── Listed records ──

/-- **`O(N^{3/4})` overlap, uniformly in the site map.** There is `E ≥ 0` (depending on
`ω₂, lam, β, T, L` and the polynomial only) such that for every `N ≥ 1` and every site map `e`,
`J_N K(block)` is integrable and `|E_μ[J_N K(block)]| ≤ E √(N √N)`. [folklore] -/
theorem pinnedChain_gibbs_abs_totalCurrent_mul_blockObs_le_sqrt (hω : 0 < ω₂) (hl : 0 < lam)
    (hβ : 0 < β) (γ : ℝ) {T : ℝ} (hT : 0 < T) {L : ℕ} {K : (Fin L → ℝ × ℝ) → ℝ}
    {p : MvPolynomial (Fin L ⊕ Fin L) ℝ}
    (hp : ∀ y : Fin L → ℝ × ℝ, K y = MvPolynomial.eval (Sum.elim (fun i => (y i).1) (fun i => (y i).2)) p) :
    ∃ E : ℝ, 0 ≤ E ∧ ∀ N : ℕ, 1 ≤ N → ∀ e : Fin L → ℕ,
      Integrable (fun z : PhaseSpace N => (∑ k : Fin N, (pinnedChain ω₂ lam β γ).bondCurrent N k z) *
          K (fun i : Fin L => if h : e i < N then (z.1 ⟨e i, h⟩, z.2 ⟨e i, h⟩) else (0, 0)))
          ((pinnedChain ω₂ lam β γ).gibbsMeasure N T) ∧
        |∫ z, (∑ k : Fin N, (pinnedChain ω₂ lam β γ).bondCurrent N k z) *
            K (fun i : Fin L => if h : e i < N then (z.1 ⟨e i, h⟩, z.2 ⟨e i, h⟩) else (0, 0))
            ∂((pinnedChain ω₂ lam β γ).gibbsMeasure N T)| ≤ E * Real.sqrt (N * Real.sqrt N) := by
  obtain ⟨Cq, hCq0, hCq⟩ := pinnedChain_gibbs_position_pow_le_sqrt hω hl hβ.le γ hT p.totalDegree
  obtain ⟨Mp, hMp0, hMp⟩ := pinnedChain_gibbs_momentum_pow_le hω hl.le hβ.le γ hT p.totalDegree
  have hK0 : 0 ≤ 2 * T ^ 2 + 384 * β ^ 2 * T ^ 3 / (lam * ω₂) := by positivity
  have hA0 : 0 ≤ ((∑ d ∈ p.support, |p.coeff d|) *
      ((Fintype.card (Fin L ⊕ Fin L) : ℝ) + 1) ^ p.totalDegree) ^ 2 := sq_nonneg _
  have hL0 : (0:ℝ) ≤ L := Nat.cast_nonneg _
  have hA2 : 0 ≤ ((∑ d ∈ p.support, |p.coeff d|) *
      ((Fintype.card (Fin L ⊕ Fin L) : ℝ) + 1) ^ p.totalDegree) ^ 2 * (1 + L * ((1 + Cq) + (1 + Mp))) := by
    positivity
  refine ⟨2 * L * Real.sqrt ((2 * T ^ 2 + 384 * β ^ 2 * T ^ 3 / (lam * ω₂)) *
      (((∑ d ∈ p.support, |p.coeff d|) * ((Fintype.card (Fin L ⊕ Fin L) : ℝ) + 1) ^ p.totalDegree) ^ 2 *
        (1 + L * ((1 + Cq) + (1 + Mp))))), by positivity, fun N hN e => ?_⟩
  obtain ⟨hint, hb⟩ := pinnedChain_gibbs_abs_totalCurrent_mul_blockObs_le hω hl hβ γ N hT hp e hCq0 hMp0
    (hCq N) (hMp N)
  refine ⟨hint, hb.trans ?_⟩
  have hN1 : (1:ℝ) ≤ N := by exact_mod_cast hN
  have hN0 : (0:ℝ) ≤ N := Nat.cast_nonneg _
  have hsN1 : 1 ≤ Real.sqrt N := by
    rw [show (1:ℝ) = Real.sqrt 1 from Real.sqrt_one.symm]
    exact Real.sqrt_le_sqrt hN1
  have hsN0 : 0 ≤ Real.sqrt N := Real.sqrt_nonneg _
  -- `B_N ≤ A₂ √N`
  have hB : 1 + L * ((1 + Cq * Real.sqrt N) + (1 + Mp)) ≤ (1 + L * ((1 + Cq) + (1 + Mp))) * Real.sqrt N := by
    nlinarith [mul_nonneg hL0 (sub_nonneg.mpr hsN1), mul_nonneg (mul_nonneg hL0 hMp0) (sub_nonneg.mpr hsN1),
      mul_nonneg (mul_nonneg hL0 hCq0) hsN0]
  set A : ℝ := ((∑ d ∈ p.support, |p.coeff d|) *
      ((Fintype.card (Fin L ⊕ Fin L) : ℝ) + 1) ^ p.totalDegree) ^ 2 with hA
  set K₀ : ℝ := 2 * T ^ 2 + 384 * β ^ 2 * T ^ 3 / (lam * ω₂) with hK₀
  calc 2 * L * Real.sqrt (N * K₀ * (A * (1 + L * ((1 + Cq * Real.sqrt N) + (1 + Mp)))))
      ≤ 2 * L * Real.sqrt (N * K₀ * (A * ((1 + L * ((1 + Cq) + (1 + Mp))) * Real.sqrt N))) := by
        refine mul_le_mul_of_nonneg_left (Real.sqrt_le_sqrt ?_) (by positivity)
        exact mul_le_mul_of_nonneg_left (mul_le_mul_of_nonneg_left hB hA0) (by positivity)
    _ = 2 * L * Real.sqrt (K₀ * (A * (1 + L * ((1 + Cq) + (1 + Mp))))) * Real.sqrt (N * Real.sqrt N) := by
        rw [show (N : ℝ) * K₀ * (A * ((1 + L * ((1 + Cq) + (1 + Mp))) * Real.sqrt N)) =
          (K₀ * (A * (1 + L * ((1 + Cq) + (1 + Mp))))) * (N * Real.sqrt N) by ring,
          Real.sqrt_mul (mul_nonneg hK0 hA2)]
        ring

/-- **Stub S2b `stub_blockOverlap` (sub-extensive block overlap).** For `P = pinnedChain ω₂ lam β γ`
(all `> 0`), `T > 0` and every POLYNOMIAL block observable `K` of `L` sites: the static overlap of
the total current `J_N = Σ_i j_i` with `K(head block)` and with `K(tail block)` under
`dGibbs_(N,T) = volume.tilted(−H_N/T)` is, for every `c > 0`, eventually `≤ c·N`, and the products
are integrable.  Proof: `volume.tilted(−H_N/T)` is `P.gibbsMeasure N T` (`rfl`); both blocks are
instances (`e i = i`, `e i = N − L + i`) of `pinnedChain_gibbs_abs_totalCurrent_mul_blockObs_le_sqrt`
(`O(N^{3/4})`), and `E √(N√N) ≤ c N` once `N ≥ ⌈(E²/c²)²⌉₊ + 1`. -/
theorem stub_blockOverlap :
    ∀ ω₂ lam β γ T : ℝ, 0 < ω₂ → 0 < lam → 0 < β → 0 < γ → 0 < T →
    ∀ P : OscillatorChain, P = pinnedChain ω₂ lam β γ →
    ∀ (L : ℕ) (K : (Fin L → ℝ × ℝ) → ℝ),
      (∃ p : MvPolynomial (Fin L ⊕ Fin L) ℝ, ∀ y : Fin L → ℝ × ℝ, K y = MvPolynomial.eval (Sum.elim (fun i => (y i).1) (fun i => (y i).2)) p) →
    ∀ c : ℝ, 0 < c → ∃ N₁ : ℕ, ∀ N : ℕ, N₁ ≤ N →
      MeasureTheory.Integrable (fun z : PhaseSpace N => (∑ i : Fin N, P.bondCurrent N i z) *
          K (fun i : Fin L => if h : i.val < N then (z.1 ⟨i.val, h⟩, z.2 ⟨i.val, h⟩) else (0, 0)))
        (MeasureTheory.volume.tilted fun x => -P.hamiltonian N x / T) ∧
      MeasureTheory.Integrable (fun z : PhaseSpace N => (∑ i : Fin N, P.bondCurrent N i z) *
          K (fun i : Fin L => if h : N - L + i.val < N then (z.1 ⟨N - L + i.val, h⟩, z.2 ⟨N - L + i.val, h⟩) else (0, 0)))
        (MeasureTheory.volume.tilted fun x => -P.hamiltonian N x / T) ∧
      |∫ z, (∑ i : Fin N, P.bondCurrent N i z) *
          K (fun i : Fin L => if h : i.val < N then (z.1 ⟨i.val, h⟩, z.2 ⟨i.val, h⟩) else (0, 0))
          ∂(MeasureTheory.volume.tilted fun x => -P.hamiltonian N x / T)| ≤ c * N ∧
      |∫ z, (∑ i : Fin N, P.bondCurrent N i z) *
          K (fun i : Fin L => if h : N - L + i.val < N then (z.1 ⟨N - L + i.val, h⟩, z.2 ⟨N - L + i.val, h⟩) else (0, 0))
          ∂(MeasureTheory.volume.tilted fun x => -P.hamiltonian N x / T)| ≤ c * N := by
  intro ω₂ lam β γ T hω hl hβ _hγ hT P hP L K hK c hc
  obtain ⟨p, hp⟩ := hK
  subst hP
  obtain ⟨E, -, hE⟩ := pinnedChain_gibbs_abs_totalCurrent_mul_blockObs_le_sqrt hω hl hβ γ hT hp
  refine ⟨⌈(E ^ 2 / c ^ 2) ^ 2⌉₊ + 1, fun N hN => ?_⟩
  have hN1 : 1 ≤ N := le_trans (Nat.le_add_left 1 _) hN
  have hfin := mul_sqrt_mul_sqrt_le_of_le hc hN
  obtain ⟨hi1, hb1⟩ := hE N hN1 (fun i : Fin L => i.val)
  obtain ⟨hi2, hb2⟩ := hE N hN1 (fun i : Fin L => N - L + i.val)
  rw [← OscillatorChain.gibbsMeasure_eq]
  exact ⟨hi1, hi2, hb1.trans hfin, hb2.trans hfin⟩

end Summit.AtomisticToContinuum.FouriersLaw.Theorems.DressedCharge

end
import Mathlib
import HarnessLib
import Summits.HubbardSuperconductivity.HubbardSuperconductivity.Theses.WeakCouplingBCS
import Summits.HubbardSuperconductivity.HubbardSuperconductivity.Theorems.WeakCouplingBCSWcbcsKohnLuttingerB1gFormAWindowD005D035

/-!
# Route `WeakCouplingBCS` — rung R2d: the LOADED PAIR on the leaf's FULL doping window `δ ∈ [0.10, 0.35]`
# (leaf `H1TwoPointLimitKLScaleD` ∩ the certificate half with the stretch records `klCertB1gWinU1`, `klCertB1gWinU2`,
`klCertB1gWinU3`, `klCertB1gWinV`, `klCertB1gWinW`)

Cell `gate-hubbard-kl`, seats `hubbard-kl-cert-2` gen 4 (row «window extension enclosures») and `hubbard-kl-cert-3` gen 4/5
(second kit identity; assembly of U1/U3 and this glue); director-hubbard WORD 2026-08-27T07:03:18Z:
«the deliverable is the sentence "the loaded pair reads the leaf's full window δ ∈ [0.10, 0.35]"»; LADDER-Hubbard §0 (D): «the rung
converts on the LOADED PAIR»; risk-register item r2 = the window).  Successor of
`…Theorems.WeakCouplingBCSH1TwoPointLimitKLScaleDDopingWindowD010D030` (gen 3: the pair on `[0.10, 0.30]`, six records).

The certificate half now covers the leaf's whole analysis window: the stretch records (102 μ-uniform boxes on
`μ ∈ [-0.8925, -0.7275]`, `δ ≈ 0.30–0.35`) together with `klCertB1gWin{X,Y,Z,A,B,C}` give in form (A)
(`klb1g_formA_r2d_certificate_d010_d035`, with the UNCONDITIONAL `μ(δ) ∈ [-0.8925, -0.1775]` for `δ ∈ [0.10, 0.35]`,
`muOfDoping_mem_window_d010_d035`, read off `muWinD035_filling_lt : n(-0.8925) < 13/20` and `klfillL010_filling_ge`): for every
`δ ∈ [0.10, 0.35]`, `B1g` leads every other `D₄` channel of the second-order Kohn–Luttinger vertex at `μ(δ)` by `γ U²`,
`γ = 10371 / 1048576` (the smallest of the eleven record margins), for all `U ∈ (0,1)`, AND the `B1g` bottom is certified attractive,
`channelInf ε₀ μ(δ) U B1g ≤ -(1 / 26)·U²`.  The theorem half `H1TwoPointLimitKLScaleD` lives on the SAME window `δ ∈ [0.10, 0.35]`
— no sub-window restriction is left.  Hence the loaded pair on `[0.10, 0.35]` (`klPair_doping_d010_d035`; packaged with one
`(U₀, c, γ)` as `klPair_doping_d010_d035'`; `klPair_doping_d010_d030_of_d035` restricts it to gen 3's window shape).  Folklore glue,
items consumed BY NAME, modulo the eleven named enclosure hypotheses (cert form (A)); no definitions.  Sources: S. Raghu,
S. A. Kivelson, D. J. Scalapino, Phys. Rev. B 81 (2010) 224505, §III Fig. 2; G. Benfatto, A. Giuliani, V. Mastropietro,
Ann. Henri Poincaré 7 (2006) 809, Thm 1.1.  Numerics of the records: cell HOME/hubbard-kl-cert-2/MU-WINDOW-4.md (tables:
HOME/hubbard-kl-cert-3/STRETCH-TABLE-g5.md)
(250 μ-uniform boxes on `[-0.8925, -0.075]`, two implementations; kit jobs j272077 j272078 j272079 j272081 (cert-2 g4) j275695
j275696 j275697 j275698 j275701 j281058 j281059 j281060 (cert-3 g4)).
-/

noncomputable section

-- the tree's namespace `Summit.<Summit>.<Problem>.Theorems` repeats the summit name by design (D-0017)
set_option linter.dupNamespace false

namespace Summit.HubbardSuperconductivity.HubbardSuperconductivity.Theorems.R2dH1

open Filter Set
open Literature.MathematicalPhysics.QuantumLattice Literature.Probability.LatticeModels
open Summit.HubbardSuperconductivity.HubbardSuperconductivity.Theses.WeakCouplingBCS (H1TwoPointLimitKLScaleD)
open scoped Topology

/-- **THE LOADED PAIR of rung R2d on the leaf's FULL window `δ ∈ [0.10, 0.35]`, explicit certificate constants.**  From the eleven
window enclosure records (the 5 stretch records + `klCertB1gWin{X,Y,Z}` + `klCertB1gWin{A,B,C}`, cert form (A)) and the leaf
`H1TwoPointLimitKLScaleD`: there are `U₀, c > 0` such that for every `δ ∈ [0.10, 0.35]`, at the free-band chemical potential `μ(δ)`:
(selection) `channelInf ε₀ μ(δ) U B1g + (10371 / 1048576)·U² ≤ channelInf ε₀ μ(δ) U χ` for all `U ∈ (0,1)` and every `χ ≠ B1g`;
(attraction) `channelInf ε₀ μ(δ) U B1g ≤ -(1 / 26)·U²` for every `U`; (control) the thermal two-point functions of the Hubbard
torus at `μ(δ)` converge as `L → ∞` for all `0 < U ≤ U₀`, `0 < β ≤ e^{c/U²}`. [cite: RaghuKivelsonScalapino2010, §III Fig. 2] -/
theorem klPair_doping_d010_d035 (hU1 : klCertB1gWinU1.EnclosuresB1g) (hU2 : klCertB1gWinU2.EnclosuresB1g)
    (hU3 : klCertB1gWinU3.EnclosuresB1g) (hV : klCertB1gWinV.EnclosuresB1g) (hW : klCertB1gWinW.EnclosuresB1g)
    (hX : klCertB1gWinX.EnclosuresB1g) (hY : klCertB1gWinY.EnclosuresB1g)
    (hZ : klCertB1gWinZ.EnclosuresB1g) (hA : klCertB1gWinA.EnclosuresB1g) (hB : klCertB1gWinB.EnclosuresB1g)
    (hC : klCertB1gWinC.EnclosuresB1g) (h : H1TwoPointLimitKLScaleD) :
    ∃ U₀ c : ℝ, 0 < U₀ ∧ 0 < c ∧ ∀ δ ∈ Set.Icc (0.10 : ℝ) 0.35,
      (∀ U ∈ Set.Ioo (0 : ℝ) 1, ∀ χ : D4Irrep, χ ≠ D4Irrep.B1g →
        channelInf (squareDispersion 1 0) (chemicalPotentialOfDensity (squareDispersion 1 0) (1 - δ)) U D4Irrep.B1g +
            (10371 / 1048576 : ℝ) * U ^ 2 ≤
          channelInf (squareDispersion 1 0) (chemicalPotentialOfDensity (squareDispersion 1 0) (1 - δ)) U χ) ∧
      (∀ U : ℝ, channelInf (squareDispersion 1 0) (chemicalPotentialOfDensity (squareDispersion 1 0) (1 - δ)) U
          D4Irrep.B1g ≤ -(1 / 26 : ℝ) * U ^ 2) ∧
      (∀ U β : ℝ, 0 < U → U ≤ U₀ → 0 < β → β ≤ Real.exp (c / U ^ 2) →
        ∀ (x y : Site 2) (σ σ' : Fin 2), ∃ S : ℂ,
          Tendsto (fun L : ℕ => hubbardThermalTwoPoint β U
            (chemicalPotentialOfDensity (squareDispersion 1 0) (1 - δ)) L x y σ σ') atTop (𝓝 S)) := by
  obtain ⟨U₀, c, hU₀, hc, H⟩ := h
  have hcert := klb1g_formA_r2d_certificate_d010_d035 hU1 hU2 hU3 hV hW hX hY hZ hA hB hC
  exact ⟨U₀, c, hU₀, hc, fun δ hδ => ⟨(hcert δ hδ).1, (hcert δ hδ).2, H δ hδ⟩⟩

/-- **The loaded pair on `[0.10, 0.35]`, packaged with ONE set of constants `(U₀, c, γ)`** (the shape of
`R2dH1.klPair_doping_d010_d020` on the window of record; here `γ = 10371 / 1048576` and `U₀ ≤ 1`). [cite:
RaghuKivelsonScalapino2010, §III Fig. 2] -/
theorem klPair_doping_d010_d035' (hU1 : klCertB1gWinU1.EnclosuresB1g) (hU2 : klCertB1gWinU2.EnclosuresB1g)
    (hU3 : klCertB1gWinU3.EnclosuresB1g) (hV : klCertB1gWinV.EnclosuresB1g) (hW : klCertB1gWinW.EnclosuresB1g)
    (hX : klCertB1gWinX.EnclosuresB1g) (hY : klCertB1gWinY.EnclosuresB1g)
    (hZ : klCertB1gWinZ.EnclosuresB1g) (hA : klCertB1gWinA.EnclosuresB1g) (hB : klCertB1gWinB.EnclosuresB1g)
    (hC : klCertB1gWinC.EnclosuresB1g) (h : H1TwoPointLimitKLScaleD) :
    ∃ U₀ c γ : ℝ, 0 < U₀ ∧ 0 < c ∧ 0 < γ ∧ ∀ δ ∈ Set.Icc (0.10 : ℝ) 0.35,
      (∀ U ∈ Set.Ioo (0 : ℝ) U₀, ∀ χ : D4Irrep, χ ≠ D4Irrep.B1g →
        channelInf (squareDispersion 1 0) (chemicalPotentialOfDensity (squareDispersion 1 0) (1 - δ)) U D4Irrep.B1g +
            γ * U ^ 2 ≤
          channelInf (squareDispersion 1 0) (chemicalPotentialOfDensity (squareDispersion 1 0) (1 - δ)) U χ) ∧
      (∀ U β : ℝ, 0 < U → U ≤ U₀ → 0 < β → β ≤ Real.exp (c / U ^ 2) →
        ∀ (x y : Site 2) (σ σ' : Fin 2), ∃ S : ℂ,
          Tendsto (fun L : ℕ => hubbardThermalTwoPoint β U
            (chemicalPotentialOfDensity (squareDispersion 1 0) (1 - δ)) L x y σ σ') atTop (𝓝 S)) := by
  obtain ⟨U₀, c, hU₀, hc, H⟩ := klPair_doping_d010_d035 hU1 hU2 hU3 hV hW hX hY hZ hA hB hC h
  refine ⟨min U₀ 1, c, 10371 / 1048576, lt_min hU₀ one_pos, hc, by norm_num, fun δ hδ => ⟨?_, ?_⟩⟩
  · intro U hU χ hχ
    exact (H δ hδ).1 U ⟨hU.1, lt_of_lt_of_le hU.2 (min_le_right _ _)⟩ χ hχ
  · intro U β hU hUle
    exact (H δ hδ).2.2 U β hU (hUle.trans (min_le_left _ _))

/-- **Monotonicity in the window: the pair on `[0.10, 0.35]` restricts to gen 3's window `[0.10, 0.30]`** with the stretch constants
(a consumer that reads `[0.10, 0.30]` may take the eleven-record hypotheses at the price `14349/1048576 → 10371 / 1048576`, `1/16
→ 1 / 26`).
[folklore] -/
theorem klPair_doping_d010_d030_of_d035 (hU1 : klCertB1gWinU1.EnclosuresB1g) (hU2 : klCertB1gWinU2.EnclosuresB1g)
    (hU3 : klCertB1gWinU3.EnclosuresB1g) (hV : klCertB1gWinV.EnclosuresB1g) (hW : klCertB1gWinW.EnclosuresB1g)
    (hX : klCertB1gWinX.EnclosuresB1g) (hY : klCertB1gWinY.EnclosuresB1g)
    (hZ : klCertB1gWinZ.EnclosuresB1g) (hA : klCertB1gWinA.EnclosuresB1g) (hB : klCertB1gWinB.EnclosuresB1g)
    (hC : klCertB1gWinC.EnclosuresB1g) (h : H1TwoPointLimitKLScaleD) :
    ∃ U₀ c : ℝ, 0 < U₀ ∧ 0 < c ∧ ∀ δ ∈ Set.Icc (0.10 : ℝ) 0.30,
      (∀ U ∈ Set.Ioo (0 : ℝ) 1, ∀ χ : D4Irrep, χ ≠ D4Irrep.B1g →
        channelInf (squareDispersion 1 0) (chemicalPotentialOfDensity (squareDispersion 1 0) (1 - δ)) U D4Irrep.B1g +
            (10371 / 1048576 : ℝ) * U ^ 2 ≤
          channelInf (squareDispersion 1 0) (chemicalPotentialOfDensity (squareDispersion 1 0) (1 - δ)) U χ) ∧
      (∀ U : ℝ, channelInf (squareDispersion 1 0) (chemicalPotentialOfDensity (squareDispersion 1 0) (1 - δ)) U
          D4Irrep.B1g ≤ -(1 / 26 : ℝ) * U ^ 2) ∧
      (∀ U β : ℝ, 0 < U → U ≤ U₀ → 0 < β → β ≤ Real.exp (c / U ^ 2) →
        ∀ (x y : Site 2) (σ σ' : Fin 2), ∃ S : ℂ,
          Tendsto (fun L : ℕ => hubbardThermalTwoPoint β U
            (chemicalPotentialOfDensity (squareDispersion 1 0) (1 - δ)) L x y σ σ') atTop (𝓝 S)) := by
  obtain ⟨U₀, c, hU₀, hc, H⟩ := klPair_doping_d010_d035 hU1 hU2 hU3 hV hW hX hY hZ hA hB hC h
  exact ⟨U₀, c, hU₀, hc, fun δ hδ => H δ ⟨hδ.1, hδ.2.trans (by norm_num)⟩⟩

end Summit.HubbardSuperconductivity.HubbardSuperconductivity.Theorems.R2dH1

end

───

What is required - Above are the lines; repeat exactly the ones from the line containing "-- the tree's" down to the line containing "open Filter Set", both inclusive.

Expected answer -
-- the tree's namespace `Summit.<Summit>.<Problem>.Theorems` repeats the summit name by design (D-0017)
set_option linter.dupNamespace false

namespace Summit.HubbardSuperconductivity.HubbardSuperconductivity.Theorems.R2dH1

open Filter Set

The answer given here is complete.